To show you meet the criteria, ongoing medical and clinical records must be provided. In these records, descriptions of treatment and your response should be included. What these records show is that your condition has only gotten more severe in your response to previous and current treatment.

Recording asthma attacks are helpful, but if you are filing a claim based solely on these attacks, they must be prolonged— lasting a minimum of a day each— and qualify for intensive treatment. According to the SSA, intensive treatment is defined as treatment with intravenous bronchodilator, antibiotics, or prolonged inhalational bronchodilator therapy received in a hospital or equivalent setting.

Not just that, asthmatic attacks have to occur even while receiving treatment at least once every two months or six times a year. In either case, the attacks must require medical attention. To have a case, the SSA has a requirement of treatment records for at least 12 consecutive months.

You can, of course, qualify for disability benefits with less severe asthma if you suffer from other conditions. The SSA evaluates your health as a whole, not just one condition on its own.
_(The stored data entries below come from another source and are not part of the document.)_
import Literature.NumberTheory.Automorphic.BLZPeriodCocycleHolomorphy

/-!
# Towards BLZ Proposition 5.1 — the transformation law of the canonical integral

Bruggeman, Lewis and Zagier, *Period functions for Maass wave forms and cohomology*,
Mem. AMS 237 no. 1118 (2015) [BruggemanLewisZagier2015], Proposition 5.1 (p. 30; proof p. 31):
"If the discrete subgroup `Γ ⊂ G` is infinite, then `r`, `p` and `q` are injective."
This file continues `BLZPeriodCocycleProofs.lean` (§1–§8) and `BLZPeriodCocycleHolomorphy.lean`
(§9–§16) with §17–§22 of the road map (the statement is the named fact
`BruggemanLewisZagier2015_prop_5_1` in `BLZPeriodCocycle.lean`).

## What is here (all proved)

* §17 `differentiableAt_greenSegmentIntegral_param'`, `exists_ball_differentiableOn_param_real`:
  holomorphy of `η ↦ ∫_a^b [u, (R_η/R_η(z₀))^s]` in the kernel parameter over a fixed segment of
  `ℍ`, in particular near every real `η = t` (the holomorphic extension of the canonical cocycle
  `R_t(z₀)^{-s} r_γ(t)` to a complex neighbourhood of `ℝ`);
* §18 `exists_complex_extension` (a real-analytic `φ : ℝ → ℂ` is locally the restriction of a
  holomorphic function) and `eqOn_of_eqOn_real` (identity principle along the real axis);
* §19 `greenSegmentIntegral_comp_smul_of_level` (Möbius change of variables for forms closed on
  a half-plane `{Im > h}` only) and `ratioBase_mem_slitPlane_of_im_le` (the cut of
  `w ↦ (R_η(w)/R_η(a))^s` lies below `Im η` when `Im η < Im a`);
* §20 `im_div_normSq_moebius_lt` (the `g`-image arc of a segment ending near the real axis stays
  above its endpoint);
* §21 `tendsto_truncatedCanonical` (radial truncation) and `continuousWithinAt_canonicalCone`
  (continuity of `q ↦ ∫_{z₀}^{q} [u, (R_η/R_η(a))^s]` as `q → η` inside `{Im q ≥ Im η}`);
* §22 **`canonicalIntegral_transform`**: for `g ∈ Γ` of determinant one, `η = g ζ`, `a₁ = g z₀`,
  `μ = R_η(z₀)/R_η(a₁)` and `ζ` close to the real axis,
  `∫_{z₀}^{ζ} [u, (R_ζ/R_ζ(z₀))^s] = μ^s (∫_{a₁}^{z₀} [u, (R_η/R_η(z₀))^s] + ∫_{z₀}^{η} [u, (R_η/R_η(z₀))^s])`
  — the `Γ`-equivariance of the canonical hybrid model (companion paper, Bruggeman–Lewis–Zagier,
  *Function theory related to the group PSL₂(ℝ)*, §4.2) from which the twisted functional
  equation of `D = Φ - h` on a collar follows.

## References

* [BruggemanLewisZagier2015] R. Bruggeman, J. Lewis, D. Zagier, *Period functions for Maass wave
  forms and cohomology*, Mem. Amer. Math. Soc. 237 (2015), no. 1118, doi:10.1090/memo/1118:
  (1.7) p. 10; (1.10) p. 11; (2.2) p. 12; (2.25) p. 16; Proposition 5.1 pp. 30–31.
* R. Bruggeman, J. Lewis, D. Zagier, *Function theory related to the group PSL₂(ℝ)*, in
  *From Fourier analysis and number theory to Radon transforms and geometry*, Dev. Math. 28,
  Springer (2013), 107–201, §4.2, Theorem 4.2.
-/

noncomputable section

namespace Literature.NumberTheory.Automorphic

open _root_.UpperHalfPlane _root_.Complex _root_.Filter _root_.Set _root_.MeasureTheory
open scoped MatrixGroups Topology ComplexConjugate
open Laplacian

/-! ## 17. Holomorphy in the kernel parameter over a fixed segment

For a fixed segment `[a, b] ⊂ ℍ` the segment integral `η ↦ ∫_a^b [U, (R_η/R_η(z₀))^s]` is
holomorphic in the kernel parameter `η` at every `η₀` forming a "good pair" with each point of
`[a, b]`: `η₀ ≠ w, w̄, z₀, z̄₀` and `R_{η₀}(w)/R_{η₀}(z₀)` off the cut.  Here, unlike §13, the
parameter may be real or in the lower half-plane: every real `η₀ = t` is good for every
`w ∈ ℍ` (the base is the positive real `R_t(w)/R_t(z₀)`), which gives the holomorphic
extension `c_γ(η) = ∫_{γ⁻¹ z₀}^{z₀} [u, (R_η/R_η(z₀))^s]` of the canonical cocycle to a complex
neighbourhood of `ℝ` (companion paper §4.2). -/

section ParameterHolomorphy

variable {s : ℂ}

/-- The general set of good pairs `(η, w)` (`w ∈ ℍ`; `η ≠ w, w̄, z₀, z̄₀`; ratio base off the cut)
is open. [folklore] -/
theorem isOpen_goodPairs' (z₀ : ℂ) :
    IsOpen {q : ℂ × ℂ | 0 < q.2.im ∧ q.1 ≠ q.2 ∧ q.1 ≠ conj q.2 ∧ q.1 ≠ z₀ ∧ q.1 ≠ conj z₀ ∧
      poissonKernelC q.1 q.2 / poissonKernelC q.1 z₀ ∈ Complex.slitPlane} := by
  set S : Set (ℂ × ℂ) := {q : ℂ × ℂ | 0 < q.2.im ∧ q.1 ≠ q.2 ∧ q.1 ≠ conj q.2 ∧ q.1 ≠ z₀ ∧
    q.1 ≠ conj z₀} with hS
  have hSo : IsOpen S := by
    simp only [hS, Set.setOf_and]
    exact (isOpen_lt continuous_const (Complex.continuous_im.comp continuous_snd)).inter
      ((isOpen_ne_fun continuous_fst continuous_snd).inter
      ((isOpen_ne_fun continuous_fst (Complex.continuous_conj.comp continuous_snd)).inter
      ((isOpen_ne_fun continuous_fst continuous_const).inter
      (isOpen_ne_fun continuous_fst continuous_const))))
  have hne1 : ∀ q ∈ S, (q.1 - q.2) * (q.1 - conj q.2) ≠ 0 := fun q hq =>
    mul_ne_zero (sub_ne_zero.mpr hq.2.1) (sub_ne_zero.mpr hq.2.2.1)
  have hne2 : ∀ q ∈ S, (q.1 - z₀) * (q.1 - conj z₀) ≠ 0 := fun q hq =>
    mul_ne_zero (sub_ne_zero.mpr hq.2.2.2.1) (sub_ne_zero.mpr hq.2.2.2.2)
  by_cases hz₀ : z₀.im = 0
  · -- degenerate base point: `R_η(z₀) = 0`, the ratio is `0 ∉ slitPlane`... unless handled by `0/0`;
    -- in all cases the set is still `S ∩ preimage`, with the ratio continuous where defined.
    have hzero : ∀ q : ℂ × ℂ, poissonKernelC q.1 z₀ = 0 := fun q => by
      simp [poissonKernelC, hz₀]
    have hempty : {q : ℂ × ℂ | 0 < q.2.im ∧ q.1 ≠ q.2 ∧ q.1 ≠ conj q.2 ∧ q.1 ≠ z₀ ∧ q.1 ≠ conj z₀ ∧
        poissonKernelC q.1 q.2 / poissonKernelC q.1 z₀ ∈ Complex.slitPlane} = ∅ := by
      ext q
      simp only [Set.mem_setOf_eq, Set.mem_empty_iff_false, iff_false, not_and]
      intro _ _ _ _ _ h
      rw [hzero q, div_zero] at h
      exact Complex.zero_notMem_slitPlane h
    rw [hempty]; exact isOpen_empty
  have hne3 : ∀ q ∈ S, poissonKernelC q.1 z₀ ≠ 0 := by
    intro q hq
    unfold poissonKernelC
    exact div_ne_zero (by exact_mod_cast hz₀) (hne2 q hq)
  have hcont : ContinuousOn (fun q : ℂ × ℂ => poissonKernelC q.1 q.2 / poissonKernelC q.1 z₀) S := by
    refine ContinuousOn.div ?_ ?_ hne3
    · simp only [poissonKernelC]
      exact ContinuousOn.div (by fun_prop) (by fun_prop) hne1
    · simp only [poissonKernelC]
      exact ContinuousOn.div (by fun_prop) (by fun_prop) hne2
  have h := hcont.isOpen_inter_preimage hSo Complex.isOpen_slitPlane
  have heq : {q : ℂ × ℂ | 0 < q.2.im ∧ q.1 ≠ q.2 ∧ q.1 ≠ conj q.2 ∧ q.1 ≠ z₀ ∧ q.1 ≠ conj z₀ ∧
      poissonKernelC q.1 q.2 / poissonKernelC q.1 z₀ ∈ Complex.slitPlane} =
      S ∩ (fun q : ℂ × ℂ => poissonKernelC q.1 q.2 / poissonKernelC q.1 z₀) ⁻¹' Complex.slitPlane := by
    ext q
    simp only [hS, Set.mem_setOf_eq, Set.mem_inter_iff, Set.mem_preimage]
    tauto
  rw [heq]
  exact h

/-- At a general good pair the hypotheses of the kernel lemmas hold. [folklore] -/
theorem goodPair'_props {z₀ η w : ℂ} (hz₀ : 0 < z₀.im)
    (h : (η, w) ∈ {q : ℂ × ℂ | 0 < q.2.im ∧ q.1 ≠ q.2 ∧ q.1 ≠ conj q.2 ∧ q.1 ≠ z₀ ∧ q.1 ≠ conj z₀ ∧
      poissonKernelC q.1 q.2 / poissonKernelC q.1 z₀ ∈ Complex.slitPlane}) :
    0 < w.im ∧ η ≠ w ∧ conj η ≠ w ∧ η ≠ conj w ∧ poissonKernelC η z₀ ≠ 0 ∧
      poissonKernelC η w / poissonKernelC η z₀ ∈ Complex.slitPlane := by
  obtain ⟨hw, hηw, hηw', hηz₀, hηz₀', hslit⟩ := h
  refine ⟨hw, hηw, ?_, hηw', poissonKernelC_ne_zero hz₀ hηz₀ hηz₀', hslit⟩
  intro hh; apply hηw'; rw [← hh, Complex.conj_conj]

/-- Holomorphy of `η ↦ (R_η(w)/R_η(z₀))^s` at a general good pair. [cite: BruggemanLewisZagier2015, (1.7) p. 10] -/
theorem differentiableAt_ratioKernel_param' (s : ℂ) {z₀ η w : ℂ} (hz₀ : 0 < z₀.im)
    (h : (η, w) ∈ {q : ℂ × ℂ | 0 < q.2.im ∧ q.1 ≠ q.2 ∧ q.1 ≠ conj q.2 ∧ q.1 ≠ z₀ ∧ q.1 ≠ conj z₀ ∧
      poissonKernelC q.1 q.2 / poissonKernelC q.1 z₀ ∈ Complex.slitPlane}) :
    DifferentiableAt ℂ (fun ζ : ℂ => ratioKernel s z₀ ζ w) η := by
  obtain ⟨hw, hηw, _, hηw', hpz, hslit⟩ := goodPair'_props hz₀ h
  have hηz₀ : η ≠ z₀ := h.2.2.2.1
  have hηz₀' : η ≠ conj z₀ := h.2.2.2.2.1
  unfold ratioKernel
  exact ((differentiableAt_poissonKernelC_param hηw hηw').div
    (differentiableAt_poissonKernelC_param hηz₀ hηz₀') hpz).cpow_const hslit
Hire a Muncie Disability Attorney

Difficulty breathing takes a toll on your body and can cause limitations that affect how you provide for your family. If you believe you might qualify for disability benefits with asthma, consult a Muncie disability attorney. Their knowledge about disability claims and working with the SSA is something that not everyone has. Call the attorneys at Hensley Legal Group or contact us online for a free consultation today.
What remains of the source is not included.